Yes - the low strings are layered with a sub bass


----------



## Toecutter (Aug 18, 2021)

Dhruv said:


> Hi Everyone,
> I was recently going through CineHarps demos and while listening to the piece by Will Bedford (Lost Meadow), I felt that the lower strings were being accompanied by additional bass (synth perhaps?).
> I keep telling myself that it could be some articulation - con sordino/ flautando or some other (perhaps EQ'ed and enhanced on lower side) but my ears say there is some additional bass.
> Very keen to know if someone is aware of it



The man himself confirmed it but you will see this is a common "trick" (is it a trick by now? seems more and more like common knowledge) applied by many mixing engineers (or AIO composers XD). Dennis Sands, Alan Meyerson, Dietz, Shawn Murphy etc I've seen them all add a pinch of sub bass to shake things a bit. Make sure you have a good monitoring system, it's easy to overdo it when you can't hear the sub.


----------



## Dhruv (Aug 18, 2021)

willbedford said:


> Yes - the low strings are layered with a sub bass


Thanks for confirming!


----------



## Dhruv (Aug 18, 2021)

Toecutter said:


> The man himself confirmed it but you will see this is a common "trick" (is it a trick by now? seems more and more like common knowledge) applied by many mixing engineers (or AIO composers XD). Dennis Sands, Alan Meyerson, Dietz, Shawn Murphy etc I've seen them all add a pinch of sub bass to shake things a bit. Make sure you have a good monitoring system, it's easy to overdo it when you can't hear the sub.
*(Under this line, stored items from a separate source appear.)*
/-- The double pole: `∑ₘ 1/(m + α)² = ζ(2) - ∑_{n < α-1} 1/(n+1)² ∈ ℚ + ℚ ζ(2)` (`α ≥ 1`).
[folklore] -/
theorem tsum_inv_mul_self_mem (α : ℕ) (hα : 1 ≤ α) :
    (∑' m : ℕ, 1 / (((m : ℝ) + α) * ((m : ℝ) + α))) ∈ ⨆ (w : ℕ) (_ : w ≤ 2), mzvSpace w := by
  have hζ : multipleZeta [2] = ∑' n : ℕ, 1 / ((n : ℝ) + 1) ^ 2 :=
    multipleZeta_singleton_holds le_rfl
  have hsplit := summable_one_div_nat_add_one_sq.sum_add_tsum_nat_add (α - 1)
  have hshift : (fun i : ℕ => 1 / (((i + (α - 1) : ℕ) : ℝ) + 1) ^ 2) =
      fun m : ℕ => 1 / (((m : ℝ) + α) * ((m : ℝ) + α)) := by
    funext m
    have : (((m + (α - 1) : ℕ) : ℝ) + 1) = (m : ℝ) + α := by
      push_cast [Nat.cast_sub hα]
      ring
    rw [this, pow_two]
  rw [hshift, ← hζ] at hsplit
  have : (∑' m : ℕ, 1 / (((m : ℝ) + α) * ((m : ℝ) + α))) =
      multipleZeta [2] - ((∑ i ∈ range (α - 1), 1 / ((i : ℚ) + 1) ^ 2 : ℚ) : ℝ) := by
    push_cast
    linarith
  rw [this]
  exact sub_mem multipleZeta_two_mem_iSup_mzvSpace (ratCast_mem_iSup_mzvSpace _ 2)

/-- Two distinct simple poles: `∑ₘ 1/((m + α)(m + d)) ∈ ℚ` for `α ≠ d` (telescoping).
[folklore] -/
theorem tsum_inv_mul_inv_mem {α d : ℕ} (hα : 1 ≤ α) (hd : 1 ≤ d) (hne : α ≠ d) :
    (∑' m : ℕ, 1 / (((m : ℝ) + α) * ((m : ℝ) + d))) ∈ ⨆ (w : ℕ) (_ : w ≤ 2), mzvSpace w := by
  -- arrange `α < d`, the term being symmetric
  wlog hlt : α < d generalizing α d
  · have h := this hd hα (Ne.symm hne) (lt_of_le_of_ne (not_lt.1 hlt) (Ne.symm hne))
    simpa only [mul_comm] using h
  obtain ⟨p, rfl⟩ : ∃ p, d = α + p := ⟨d - α, by omega⟩
  have hp : 1 ≤ p := by omega
  have h := hasSum_inv_mul_inv_add α p hα hp
  have hcast : ∀ m : ℕ, ((m : ℝ) + ((α + p : ℕ) : ℝ)) = (m : ℝ) + α + p := by
    intro m; push_cast; ring
  simp_rw [hcast]
  rw [h.tsum_eq]
  have : (1 / (p : ℝ)) * ∑ j ∈ range p, 1 / ((j : ℝ) + α) =
      (((1 / (p : ℚ)) * ∑ j ∈ range p, 1 / ((j : ℚ) + α) : ℚ) : ℝ) := by
    push_cast
    rfl
  rw [this]
  exact ratCast_mem_iSup_mzvSpace _ 2
/-- **CONSTANT-OBJECTIVE WN PAIR NODE‴ ON THE BOX GEOMETRY OF RECORD** (`TPrimePinnedPairRowWN … X₀`; e.g. the M2(c) `Po` pair with the corner word `−X₀(−3/10, 29/5)`,
objective slot discharged by `termOp_boxD_fsumTermsIdx_cast`), via `TPrimePinnedPairRowWN_iff_family`. [cite: Han2020Bootstrap, §3] [cite: WangEtAl2024, §III] -/
theorem TPrimePinnedPairRowWN.of_quotAdjChainNearKernelCerts_box
    (r R vmax : ℕ) (h7R : 7 ≤ R) (hrR : r + 1 ≤ R) (hvR : r + vmax ≤ R)
    (U : ℚ) (hU : 0 ≤ U) (n₀ sA sB : ℚ) (Bkey : ℕ)
    (X₀ : FermionOp (Literature.Probability.LatticeModels.box 2 7)) (EB : List (Terms (Orb (Fin (boxN r)))))
    -- vertex A
    (THA : Terms (Orb (Fin (boxN R))))
    (hHA : termOp (boxD R) THA = (hubbardTTPrimeFermionInteraction 1 (sA : ℝ) (U : ℝ)).localHamiltonian (boxW R))
    (TEA : Terms (Orb (Fin (boxN R))))
    (hEA : termOp (boxD R) TEA =
      fermionEmbed (PolySite.incl (thicken01_subset_boxW (le_trans (by norm_num) h7R)))
        ((hubbardTTPrimeFermionInteraction 1 (sA : ℝ) (U : ℝ)).meanEnergyObs 1))
    (TXA : Terms (Orb (Fin (boxN R)))) (hXA : termOp (boxD R) TXA = fermionEmbed (PolySite.incl (box_subset_boxW h7R)) X₀)
    (μA : Fin 2 → ℚ) (νA κA capA κA' flA : ℚ)
    (TGsA : List (Terms (Orb (Fin (boxN R))))) {mA : Type*} [Fintype mA] [DecidableEq mA] {ΛmA : Matrix mA mA ℂ} (hΛmA : ΛmA.PosSemidef)
    (OA : mA → FermionOp (boxW R)) (hGA : termOp (boxD R) TGsA.flatten = gramForm ΛmA OA)
    (CWA : Terms (Orb (Fin (boxN R)))) (hcwA : ∀ wc ∈ CWA, chargeW wc.1 ≠ 0 ∨ spinChargeW (fun a => (ofLex a).2) wc.1 ≠ 0)
    (AVA : List (Terms (Orb (Fin (boxN R)))))
    (masksA : List (List Bool)) (hfarA : eomFarOK THA (boxPush r R) EB masksA = true)
    (nsA : List ℕ) (MA : ℕ) (CsA : List SOSDual.EncPoly) (hC0A : CsA.getD 0 [] = []) (HsA : List (List (QHint (boxN r))))
    (hchainA : ChainQAOK (boxQuot r R vmax) Bkey MA CsA
      (groupSlices (residTGslicesNear TXA μA νA (fun σ => orb (boxIx R 0) σ) κA capA κA' flA TEA TGsA THA (boxPush r R) EB masksA
        (fun l : Fin 0 => l.elim0) (fun l : Fin 0 => l.elim0) CWA AVA) nsA) HsA)
    {βA : ℚ}
    (hβA : haveI := neZero_boxN R; βA ≤ lowerConst (SOSDual.decPoly (boxN R) (CsA.getD MA [])) + (μA 0 + μA 1) * (n₀ / 2 - νA))
    {slA : ℚ} (hslA : slA = (μA 0 + μA 1) / 2)
    -- vertex B
    (THB : Terms (Orb (Fin (boxN R))))
    (hHB : termOp (boxD R) THB = (hubbardTTPrimeFermionInteraction 1 (sB : ℝ) (U : ℝ)).localHamiltonian (boxW R))
    (TEB : Terms (Orb (Fin (boxN R))))
    (hEB : termOp (boxD R) TEB =
      fermionEmbed (PolySite.incl (thicken01_subset_boxW (le_trans (by norm_num) h7R)))
        ((hubbardTTPrimeFermionInteraction 1 (sB : ℝ) (U : ℝ)).meanEnergyObs 1))
    (TXB : Terms (Orb (Fin (boxN R)))) (hXB : termOp (boxD R) TXB = fermionEmbed (PolySite.incl (box_subset_boxW h7R)) X₀)
    (μB : Fin 2 → ℚ) (νB κB capB κB' flB : ℚ)
    (TGsB : List (Terms (Orb (Fin (boxN R))))) {mB : Type*} [Fintype mB] [DecidableEq mB] {ΛmB : Matrix mB mB ℂ} (hΛmB : ΛmB.PosSemidef)
    (OB : mB → FermionOp (boxW R)) (hGB : termOp (boxD R) TGsB.flatten = gramForm ΛmB OB)
    (CWB : Terms (Orb (Fin (boxN R)))) (hcwB : ∀ wc ∈ CWB, chargeW wc.1 ≠ 0 ∨ spinChargeW (fun a => (ofLex a).2) wc.1 ≠ 0)
    (AVB : List (Terms (Orb (Fin (boxN R)))))
    (masksB : List (List Bool)) (hfarB : eomFarOK THB (boxPush r R) EB masksB = true)
    (nsB : List ℕ) (MB : ℕ) (CsB : List SOSDual.EncPoly) (hC0B : CsB.getD 0 [] = []) (HsB : List (List (QHint (boxN r))))
    (hchainB : ChainQAOK (boxQuot r R vmax) Bkey MB CsB
      (groupSlices (residTGslicesNear TXB μB νB (fun σ => orb (boxIx R 0) σ) κB capB κB' flB TEB TGsB THB (boxPush r R) EB masksB
        (fun l : Fin 0 => l.elim0) (fun l : Fin 0 => l.elim0) CWB AVB) nsB) HsB)
    {βB : ℚ}
    (hβB : haveI := neZero_boxN R; βB ≤ lowerConst (SOSDual.decPoly (boxN R) (CsB.getD MB [])) + (μB 0 + μB 1) * (n₀ / 2 - νB))
    {slB : ℚ} (hslB : slB = (μB 0 + μB 1) / 2) :
    TPrimePinnedPairRowWN (U : ℝ) (sA : ℝ) (sB : ℝ) capA capB flA flB βA κA κA' slA βB κB κB' slB n₀ X₀ :=
  (TPrimePinnedPairRowWN_iff_family).2
    (TPrimePinnedPairFamilyRowWN.of_quotAdjChainNearKernelCerts_box r R vmax h7R hrR hvR U hU n₀ sA sB Bkey (fun _ => X₀) EB
      THA hHA TEA hEA TXA hXA μA νA κA capA κA' flA TGsA hΛmA OA hGA CWA hcwA AVA masksA hfarA nsA MA CsA hC0A HsA hchainA hβA hslA
      THB hHB TEB hEB TXB hXB μB νB κB capB κB' flB TGsB hΛmB OB hGB CWB hcwB AVB masksB hfarB nsB MB CsB hC0B HsB hchainB hβB hslB)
yes. I was actually surprised by the smoothness!
Currently the only sources for testing I have are my laptop speakers and my phone. planning to get headphones soon. I remember overdoing the volume levels while re-creating existing music (I think it was Mozart's flute and harp concert), which sounded great on laptop speakers but crappy on the mobile (literally felt it was about to break the speakers). And actually it turned out that the velocity itself was way too high (instead of p I was doing mf or f something). 

I'm enjoying the learning curve


----------



## Dhruv (Aug 18, 2021)

update:
so I started playing around with Logic's ES1 Sub Bass and wow - feels like it completely changed the game(aural) 

I also found some more threads re. adding the bass on this forums (and exactly on the similar lines as I was thinking!)

Thank you so much @willbedford and @Toecutter !


----------



## Pop Corn (Nov 21, 2022)

Apologies for resurrecting this thread. I just came across this demo and thought the strings were perfect. Was going to make a thread linking it but found this first. 

Is this a library or are they real players? That's the sound I'm after. Silky smooth. Many thanks in advance Will, and a lovely lovely track too.


----------